Please let me rephrase it. I'm actually worried about the asoc->base.sk 
part of the story and how it's fetched in sctp_wfree(). I think we can 
update that sk pointer after sock_wfree() has fetched it but not used it 
yet, possibly leading to accounting it twice, one during migration and 
one on sock_wfree.
In sock_wfree() it will update some sk stats like sk->sk_wmem_alloc, 
among others.

That is, I don't see anything that would avoid that.

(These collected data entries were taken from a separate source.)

import Literature.NumberTheory.EllipticCurves.EmertonPollackWeston2006.HidaFamilyTransfer
import HarnessLib

/-!
# Emerton–Pollack–Weston 2006, Theorem 1 (analytic half) with `p` IN THE LEVEL: `μ^an = 0` passes to an
# elliptic curve MULTIPLICATIVE at `p ≥ 5` from a mod-`p` congruent curve (good ordinary, or
# multiplicative) — two named facts

Topic `NumberTheory/EllipticCurves`, sub-directory `EmertonPollackWeston2006` (namespace = path). TWO
named facts (`def … : Prop`, D-0014, nothing asserted, no `_holds`); the bookkeeping (symmetry in the pair,
split-currency `IsSplitMultPAdicLFunctionOf f p L ↔ IsMultPAdicLFunctionOf f p 1 L`) is proved on the consumer side. Companion of `MuAnTransferGoodOrdinary.lean` (both curves GOOD ordinary; its module
docstring records "`-- TODO(general form): … p in the level`") and of `HidaFamilyTransfer.lean`
(Cor. 5.1.4 / Thm. 5.1.3 = the MAIN-CONJECTURE transfer to a multiplicative curve, audited R33.4, whose
bridges — `H(ρ̄)` contains the `p`-new weight-two member, Ex. 5.3.1; canonical vs Néron period at
`p ‖ N` — are reused verbatim here). This file vendors ONLY the `μ^an`-clause of Theorem 1 for a target
curve with `p ‖ N`, which is what the BSD cell `bsd-stepL` consumes (crux `NonSurjCornerTwinMuAn`, item
stmt-BirchSwinnertonDyer-19948: the per-pair certificate `μ^an(E, p) = 0` at a multiplicative `p` is an
invariant of the mod-`p` representation `E[p]`; written by its lane-B prover seat `bsd-stepL-corner5-p2`).
HONEST FRAMING: nothing here proves BSD for any curve; named facts are hypotheses consumers take by name.

## The printed statement (arXiv:math/0404484 = Invent. Math. 163 (2006) 523–580; held text
`paper:arxiv-math_0404484`, chunk∕line locators of that materialisation)

* Intro, chunk p0002 L3–L13: "Let `ρ̄ : G_ℚ → GL₂(k)` be an absolutely irreducible modular Galois
  representation over a finite field `k` of characteristic `p`. Assume further that `ρ̄` is `p`-ordinary
  and `p`-distinguished … The Hida family `H(ρ̄)` of `ρ̄` is the set of all `p`-ordinary `p`-stabilized
  newforms `f` with mod `p` Galois representation isomorphic to `ρ̄`."
* **Theorem 1** (chunk p0002 L33–L37, verbatim): "Fix `∗ ∈ {alg, an}`. If `μ^∗(f₀) = 0` for some
  `f₀ ∈ H(ρ̄)`, then `μ^∗(f) = 0` for all `f ∈ H(ρ̄)`."
* §1 Notation (chunk p0005): "We fix an odd prime `p`"; §2.6 (chunk p0013): `p`-distinguished = the two
  diagonal characters of `ρ̄|_{G_p}` are distinct.
* `p` IN THE LEVEL — Example 5.3.1 (chunk p0032 L20–L60, verbatim): "Set `p = 11` and let `f` denote the
  weight `2` newform associated to the elliptic curve `X₀(11)` … for `k ≥ 2`, there is a unique newform
  `f_k` of weight `k` and level dividing `11` that is congruent to `f` modulo `11` … Since `X₀(11)` has
  split multiplicative reduction at `p = 11`, the `p`-adic `L`-function `L_p^an(f,T)` has a trivial zero
  at `T = 0` … Thus `L_p^an(f,T)` is a unit multiple of `T` so that `λ^an(f) = 1` and `μ^an(f) = 0`."
  So the `p`-NEW weight-two newform of an elliptic curve with multiplicative reduction at `p` (tame level
  `N/p`, `U_p`-eigenvalue `a_p = ±1`, a unit) IS a member of `H(ρ̄)`, its `μ^an` being that of the
  Mazur–Tate–Teitelbaum function `L_p^an(f,T)` (the same reading as `cor514_transfer_of_goodOrdinary` /
  `cor514_transfer_of_multiplicative` in `HidaFamilyTransfer.lean`).

## Transcription and bridges (weaker than print, never stronger)

`W₁, W₂/ℚ` globally minimal elliptic curves, `5 ≤ p` (print: odd `p`), a `Γ_ℚ`-equivariant additive
isomorphism `W₁[p] ≃ W₂[p]`, `W₁[p]` irreducible — so `ρ̄ := W₁[p] ≅ W₂[p]` is absolutely irreducible
(odd, irreducible, odd characteristic), modular, and `p`-ordinary `p`-distinguished at a good ORDINARY or
MULTIPLICATIVE `p` (the diagonal characters on `G_{ℚ_p}` are `δω`, `δ` with `δ` unramified, distinct
since `ω ≠ 1` for `p ≥ 3`; Tate curve at `p ‖ N`). `W₂` is MULTIPLICATIVE at `p`
(`HasMultiplicativeReductionAtPrime`); `W₁` is good ordinary (`thm1_muAn_transfer_mult_of_goodOrdinary`)
or multiplicative (`thm1_muAn_transfer_mult_of_multiplicative`). The clause "`μ^an = 0`":
* at a GOOD ordinary curve — byte-identical to the hypothesis of `thm1_muAn_transfer_of_torsionIso`
  (`MuAnTransferGoodOrdinary.lean`): for every newform `f` of `W` at level `N_W` and every `ϖ ∈ ℚ` with
  `ϖ·Ω_W = Ω⁺_f`, some coefficient of `ϖ · padicLFunction f α` (`α` the unit root) is a `p`-adic unit;
* at a MULTIPLICATIVE curve — byte-identical to the body of the BSD cell's typed certificate
  `Summit.BirchSwinnertonDyer.Rank1Residual.X11a.MuAnZeroAt` (file
  `Summits/BirchSwinnertonDyer/Rank1Residual/X11a/MuLambdaSplit.lean`) and to the `μ`-clause of
  `MultiplicativeCharIdealMuZero` (`HidaFamilyTransfer.lean`): for every newform `f` of `W` (any level
  `N`, `IsNewformOf W f`) and every `ϖ` with `ϖ·Ω_W = Ω⁺_f`, some coefficient of `ϖ·L` is a `p`-adic
  unit, for THE non-split Mazur–Tate–Teitelbaum function (`IsMultPAdicLFunctionOf f p (-1) L`) at a
  non-split `p` and THE split one (`IsSplitMultPAdicLFunctionOf f p L`) at a split `p` (at a split `p`
  the trivial zero `T ∣ L` does not affect the `μ`-invariant).
EPW's `μ^an` is computed with a canonical period (Prop. 4.1.4, chunk p0021); for irreducible `E[p]` at an
odd `p` of good OR multiplicative reduction the canonical and Néron normalisations differ by a `p`-adic
unit — Greenberg–Vatsal, Invent. Math. 142 (2000) §3 Prop. (3.1) ("all odd primes `p` of either good or
multiplicative reduction"), Remark (3.4), Prop. (3.7); at `p ‖ N` also Skinner, Pacific J. Math. 283
(2016) §3.3 — the SAME bridge as the audited `cor514_transfer_of_goodOrdinary` (R33.4) and as
`thm1_muAn_transfer_of_torsionIso`. Named facts; nothing asserted; users take
`(h : thm1_muAn_transfer_mult_of_multiplicative)` etc. No `_holds` (size XL: Hida theory for `ρ̄`,
two-variable `p`-adic `L`-functions, EPW §§2–4).

## References

* M. Emerton, R. Pollack, T. Weston, Invent. Math. 163 (2006) 523–580, Thm. 1 (p. 524 = arXiv p. 2),
  §1 (p. 5), §2.6, Prop. 4.1.4, Thm. 4.4.5, Ex. 5.3.1 (arXiv p. 32). [EmertonPollackWeston2006]
* R. Greenberg, V. Vatsal, Invent. Math. 142 (2000) 17–63, §3: Prop. (3.1), Remark (3.4), Prop. (3.7).
  [GreenbergVatsal2000]
* C. Skinner, Pacific J. Math. 283 (2016) 171–200, §3.2–§3.3. [Skinner2016PacificMC]
-/

noncomputable section

open scoped Classical MatrixGroups ModularForm

open CongruenceSubgroup WeierstrassCurve Literature.NumberTheory.EllipticCurves
  Literature.NumberTheory.EllipticCurves.ModularForms Literature.NumberTheory.EllipticCurves.Rank1Residual
  Literature.NumberTheory.EllipticCurves.GreenbergVatsal2000

namespace Literature.NumberTheory.EllipticCurves.EmertonPollackWeston2006

/-- **Emerton–Pollack–Weston 2006, Theorem 1 (analytic half): from a GOOD-ordinary curve to a
mod-`p` congruent curve MULTIPLICATIVE at `p`.** Invent. Math. 163 (2006), Theorem 1 (arXiv:math/0404484
p. 2, held text chunk p0002 L33–L37): "Fix `∗ ∈ {alg, an}`. If `μ^∗(f₀) = 0` for some `f₀ ∈ H(ρ̄)`, then
`μ^∗(f) = 0` for all `f ∈ H(ρ̄)`", `H(ρ̄)` being "the set of all `p`-ordinary `p`-stabilized newforms `f`
with mod `p` Galois representation isomorphic to `ρ̄`" (p. 2, chunk p0002 L3–L13), which CONTAINS the
`p`-new weight-two newform of an elliptic curve multiplicative at `p` (Ex. 5.3.1, p. 32, chunk p0032:
`X₀(11)` at `p = 11`, "`μ^an(f) = 0`" read on the Mazur–Tate–Teitelbaum function `L_p^an(f,T)`).
TRANSCRIPTION (`∗ = an`, module docstring): `W₁, W₂/ℚ` globally minimal, `5 ≤ p`, `W₁` GOOD ORDINARY at
`p` (`HasGoodReductionAtPrime`, `p ∤ a_p`), `W₂` MULTIPLICATIVE at `p`, a `Γ_ℚ`-equivariant additive
isomorphism `W₁[p] ≃ W₂[p]`, `W₁[p]` irreducible; HYPOTHESIS "`μ^an(f₁) = 0`" in the Néron shape of
`thm1_muAn_transfer_of_torsionIso` (some coefficient of `ϖ₁ · padicLFunction f₁ α` is a `p`-adic unit,
for every newform `f₁` of `W₁` and every `ϖ₁` with `ϖ₁·Ω_{W₁} = Ω⁺_{f₁}`); CONCLUSION "`μ^an(f₂) = 0`"
in the shape of the BSD cell's `X11a.MuAnZeroAt W₂ p` (some coefficient of `ϖ₂·L` is a `p`-adic unit for
THE non-split function `IsMultPAdicLFunctionOf f₂ p (-1) L` at a non-split `p`, THE split one
`IsSplitMultPAdicLFunctionOf f₂ p L` at a split `p`; every newform `f₂` of `W₂`, every `ϖ₂` with
`ϖ₂·Ω_{W₂} = Ω⁺_{f₂}`). Canonical-vs-Néron period a `p`-adic unit under (irr) at odd `p` of good or
multiplicative reduction: Greenberg–Vatsal 2000 §3 Prop. (3.1), Remark (3.4), Prop. (3.7); Skinner 2016
§3.3 — the bridge of the audited `cor514_transfer_of_goodOrdinary`. Weaker than print (two weight-two
members, `5 ≤ p`, `∗ = an`), never stronger. Named fact; nothing asserted; users take
`(h : thm1_muAn_transfer_mult_of_goodOrdinary)`.
-- TODO(general form): Theorem 1 for every pair of members of H(ρ̄) (all weights, twists ω^i), and ∗ = alg.
[cite: EmertonPollackWeston2006, Thm. 1 (arXiv:math/0404484 p. 2, held text `paper:arxiv-math_0404484` chunk p0002 L33–L37), Intro p. 2 (H(ρ̄), chunk p0002 L3–L13), §1 p. 5 (odd p), Prop. 4.1.4 (canonical periods), Ex. 5.3.1 (p. 32, chunk p0032 L20–L60: the p-new member X₀(11) at p = 11)]
[cite: GreenbergVatsal2000, §3, Prop. (3.1), Remark (3.4), Prop. (3.7) (arXiv:math/9906215 pp. 34–39)]
[cite: Skinner2016PacificMC, §3.3 (arXiv:1407.1093 p0016 L14–L50)] -/
def thm1_muAn_transfer_mult_of_goodOrdinary : Prop :=
  ∀ (W₁ W₂ : WeierstrassCurve ℚ) [W₁.IsElliptic] [W₁.IsGloballyMinimal]
    [W₂.IsElliptic] [W₂.IsGloballyMinimal] (p : ℕ) [Fact p.Prime],
    5 ≤ p →
    W₁.HasGoodReductionAtPrime p → ¬ (p : ℤ) ∣ W₁.frobeniusTrace p →
    W₂.HasMultiplicativeReductionAtPrime p →
    (∃ e : geomTorsion W₁ (p : ℤ) ≃+ geomTorsion W₂ (p : ℤ),
      ∀ (σ : Field.absoluteGaloisGroup ℚ) (P : geomTorsion W₁ (p : ℤ)), e (σ • P) = σ • e P) →
    W₁.HasIrreducibleModPGaloisRep p →
    (∀ [NeZero (W₁.conductorNorm ℤ)] (f₁ : CuspForm (Gamma0 (W₁.conductorNorm ℤ)) 2),
        IsNewformOf W₁ f₁ → ∀ (ϖ₁ : ℚ), (ϖ₁ : ℝ) * W₁.realPeriodRat = plusPeriod f₁ →
      ∃ n : ℕ, ‖PowerSeries.coeff n
        (PowerSeries.C (ϖ₁ : ℚ_[p]) * padicLFunction f₁ (unitRoot W₁ p : ℚ_[p]))‖ = 1) →
    ∀ {N : ℕ} [NeZero N] (f₂ : CuspForm (Gamma0 N) 2), IsNewformOf W₂ f₂ →
      ∀ (ϖ₂ : ℚ), (ϖ₂ : ℝ) * W₂.realPeriodRat = plusPeriod f₂ →
        (¬ W₂.HasSplitMultiplicativeReductionAtPrime p →
          ∀ L : PowerSeries ℚ_[p], IsMultPAdicLFunctionOf f₂ p (-1) L →
            ∃ n : ℕ, ‖PowerSeries.coeff n (PowerSeries.C ((ϖ₂ : ℚ) : ℚ_[p]) * L)‖ = 1) ∧
        (W₂.HasSplitMultiplicativeReductionAtPrime p →
          ∀ L : PowerSeries ℚ_[p], IsSplitMultPAdicLFunctionOf f₂ p L →
            ∃ n : ℕ, ‖PowerSeries.coeff n (PowerSeries.C ((ϖ₂ : ℚ) : ℚ_[p]) * L)‖ = 1)

/-- **Emerton–Pollack–Weston 2006, Theorem 1 (analytic half): between two mod-`p` congruent curves BOTH
MULTIPLICATIVE at `p`.** The same printed statement (Theorem 1, arXiv:math/0404484 p. 2, chunk p0002
L33–L37; `H(ρ̄)` p. 2; the `p`-new weight-two member, Ex. 5.3.1 p. 32), for two weight-two members BOTH
with `p` in the level: `W₁, W₂/ℚ` globally minimal, `5 ≤ p`, `W₁` and `W₂` MULTIPLICATIVE at `p`, a
`Γ_ℚ`-equivariant additive isomorphism `W₁[p] ≃ W₂[p]`, `W₁[p]` irreducible (absolutely irreducible,
`p`-ordinary, `p`-distinguished: Tate curve, `ω ≠ 1`); HYPOTHESIS "`μ^an(f₁) = 0`" and CONCLUSION
"`μ^an(f₂) = 0`", both in the shape of the BSD cell's typed certificate `X11a.MuAnZeroAt` (module
docstring: some coefficient of the Néron-normalised Mazur–Tate–Teitelbaum series `ϖ·L` is a `p`-adic
unit — THE non-split function at a non-split `p`, THE split one at a split `p`). Canonical vs Néron
period at `p ‖ N` under (irr): Greenberg–Vatsal 2000 §3 Prop. (3.1) ("all odd primes `p` of either good
or multiplicative reduction"), Prop. (3.7); Skinner 2016 §3.3 — the bridge of the audited
`cor514_transfer_of_multiplicative`. Weaker than print, never stronger. Named fact; nothing asserted;
users take `(h : thm1_muAn_transfer_mult_of_multiplicative)`.
-- TODO(general form): as above.
[cite: EmertonPollackWeston2006, Thm. 1 (arXiv:math/0404484 p. 2, chunk p0002 L33–L37), Intro p. 2 (H(ρ̄)), §1 p. 5, Prop. 4.1.4, Ex. 5.3.1 (p. 32)]
[cite: GreenbergVatsal2000, §3, Prop. (3.1), Remark (3.4), Prop. (3.7) (arXiv:math/9906215 pp. 34–39)]
[cite: Skinner2016PacificMC, §3.3 (arXiv:1407.1093 p0016 L14–L50)] -/
def thm1_muAn_transfer_mult_of_multiplicative : Prop :=
  ∀ (W₁ W₂ : WeierstrassCurve ℚ) [W₁.IsElliptic] [W₁.IsGloballyMinimal]
    [W₂.IsElliptic] [W₂.IsGloballyMinimal] (p : ℕ) [Fact p.Prime],
    5 ≤ p →
    W₁.HasMultiplicativeReductionAtPrime p → W₂.HasMultiplicativeReductionAtPrime p →
    (∃ e : geomTorsion W₁ (p : ℤ) ≃+ geomTorsion W₂ (p : ℤ),
      ∀ (σ : Field.absoluteGaloisGroup ℚ) (P : geomTorsion W₁ (p : ℤ)), e (σ • P) = σ • e P) →
    W₁.HasIrreducibleModPGaloisRep p →
    (∀ {N : ℕ} [NeZero N] (f₁ : CuspForm (Gamma0 N) 2), IsNewformOf W₁ f₁ →
      ∀ (ϖ₁ : ℚ), (ϖ₁ : ℝ) * W₁.realPeriodRat = plusPeriod f₁ →
        (¬ W₁.HasSplitMultiplicativeReductionAtPrime p →
          ∀ L : PowerSeries ℚ_[p], IsMultPAdicLFunctionOf f₁ p (-1) L →
            ∃ n : ℕ, ‖PowerSeries.coeff n (PowerSeries.C ((ϖ₁ : ℚ) : ℚ_[p]) * L)‖ = 1) ∧
        (W₁.HasSplitMultiplicativeReductionAtPrime p →
          ∀ L : PowerSeries ℚ_[p], IsSplitMultPAdicLFunctionOf f₁ p L →
            ∃ n : ℕ, ‖PowerSeries.coeff n (PowerSeries.C ((ϖ₁ : ℚ) : ℚ_[p]) * L)‖ = 1)) →
    ∀ {N : ℕ} [NeZero N] (f₂ : CuspForm (Gamma0 N) 2), IsNewformOf W₂ f₂ →
      ∀ (ϖ₂ : ℚ), (ϖ₂ : ℝ) * W₂.realPeriodRat = plusPeriod f₂ →
        (¬ W₂.HasSplitMultiplicativeReductionAtPrime p →
          ∀ L : PowerSeries ℚ_[p], IsMultPAdicLFunctionOf f₂ p (-1) L →
            ∃ n : ℕ, ‖PowerSeries.coeff n (PowerSeries.C ((ϖ₂ : ℚ) : ℚ_[p]) * L)‖ = 1) ∧
        (W₂.HasSplitMultiplicativeReductionAtPrime p →
          ∀ L : PowerSeries ℚ_[p], IsSplitMultPAdicLFunctionOf f₂ p L →
            ∃ n : ℕ, ‖PowerSeries.coeff n (PowerSeries.C ((ϖ₂ : ℚ) : ℚ_[p]) * L)‖ = 1)

end Literature.NumberTheory.EllipticCurves.EmertonPollackWeston2006

end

>> The lockings for this on sctp_chunk would be pretty nasty, I think, and normal usage lets
>> say wouldn't be benefit from it. Considering the possible migration, as we can't trust
>> chunk->asoc right away in sctp_wfree, the lock would reside in sctp_chunk and we would
>> have to go on taking locks one by one on tx queue for the migration. Ugh ;)
>>
>
> No, the chunks manipulation is done under the socket locket so I don't think we have to
> worry about a per chunk lock.  We should be able to trust chunk->asoc pointer always
> because each chunk holds a ref on the association.   The only somewhat ugly thing
> about moving tx chunks is that you have to potentially walk a lot of lists to move
> things around.  There are all the lists in the sctp_outqueue struct, plus the
> per-transport retransmit list...

Agreed, no per-chunk lock needed, maybe just one to protect 
sctp_ep_common.sk ?

> Even though the above seems to be a PITA, my main reason for recommending this is
> that can happen in normal situations too.  Consider a very busy association that is
> transferring a lot of a data on a 1-to-many socket.  The app decides to move do a
> peel-off, and we could now be stuck not being able to peel-off for a quite a while
> if there is a hick-up in the network and we have to rtx multiple times.

Fair point.

   Marcelo